Dealing with Errors Effectively

The previous article dealt with specifying the memory management errors that are common in C++. Now that you are aware of these errors, the next question is how to keep them out of your code. The answer, of course, is software engineering. If you are expecting a moralistic tirade about how software developers are a bunch of young, reckless, ignorant kids who turn out terrible code because they do not follow proper procedures, you are about to be disappointed. While it is possible to create effective procedures for engineering, engineering itself is never about procedures.

Bureaucracy, in and of itself, is not necessarily harmful, as long as it is confined to a supporting role. The problem with any kind of rules and procedures is that they tend to assume a primary importance. Soon, following the rules is the only thing that matters, no matter how horrible the result. For an eloquent description of the consequences, read Richard P. Feynman's outstanding "What Do You Care What Other People Think?" [Fey88].

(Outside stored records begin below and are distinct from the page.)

import Summits.Ventures.PackingBounds.ThreePointCert.T25Agg1

/-!
# Tammes θ(25) ≤ arccos(727/1000) (A(3, 727/1000) ≤ 24): kernel validation of Gram block R4 (chunks 1–1 of 1)

Framing: lottery ticket; floor = certified bounds/negative ranges. Venture `PackingBounds` (cell
`pub-packcert`), three-point SDP family. Integer data of a feasible point of the Bachoc–Vallentin
semidefinite program (n = 3, s = 727/1000, degree d = 10, Bachoc–Vallentin
multiplier set = cell mode sym2), derived by `cert2lean_s2.py` (sdp gen 5 fork of cert2lean_lp.py) from the exact rational certificate
`sdp-n3-d10-s727-1000-sym2f-lpclient-v1.json` of the cell (exact verifier #1 + verifier #2 of the other seat), in the units of the kernel
checker `ThreePointCert.Check` + `CheckSym2` (soundness `card_le_of_cert3S2`); Gram factors offset-encoded for the
Kronecker-packed chunk validation `ThreePointCert.CheckKron` (emitter `emitleanS2.py` = lp gen 3 emitleanK.py). Generated file: plain
lists of integers / monomials.
-/

namespace Summit.Ventures.PackingBounds.ThreePointCert.T25

open Literature.Geometry.DiscreteGeometry Literature.Geometry.DiscreteGeometry.PolyCert PolyCert.SPoly

set_option maxRecDepth 100000 in
set_option maxHeartbeats 0 in
/-- Block `R4`: rows from 0 (T25.gR4K.z.length rows) of `zᵀ(LLᵀ)z` added to `[]` give `eR4` (kernel, Kronecker-packed chunk check). -/
theorem okR4_1 : chunkOKK T25.gR4K 0 T25.gR4K.z.length [] T25.eR4 = true := by
  decide +kernel

end Summit.Ventures.PackingBounds.ThreePointCert.T25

If engineering is not the act of following a procedure, than what is it? First and foremost, engineering is design, and design is ultimately about dealing with errors. The fundamental need to deal with errors is recognized in every engineering field except software.

Actually, the critics of software development bear a great deal of responsibility for the current state of affairs. While they decry the generally poor quality of computer programs, these critics nevertheless promote the view that software should be flawless. In their view, it is only the impure programmer that ruins the ideal of the perfect program. This sort of archaic idealism makes engineering literally impossible by its failure to recognize that software exists in the real world just like anything else that people build.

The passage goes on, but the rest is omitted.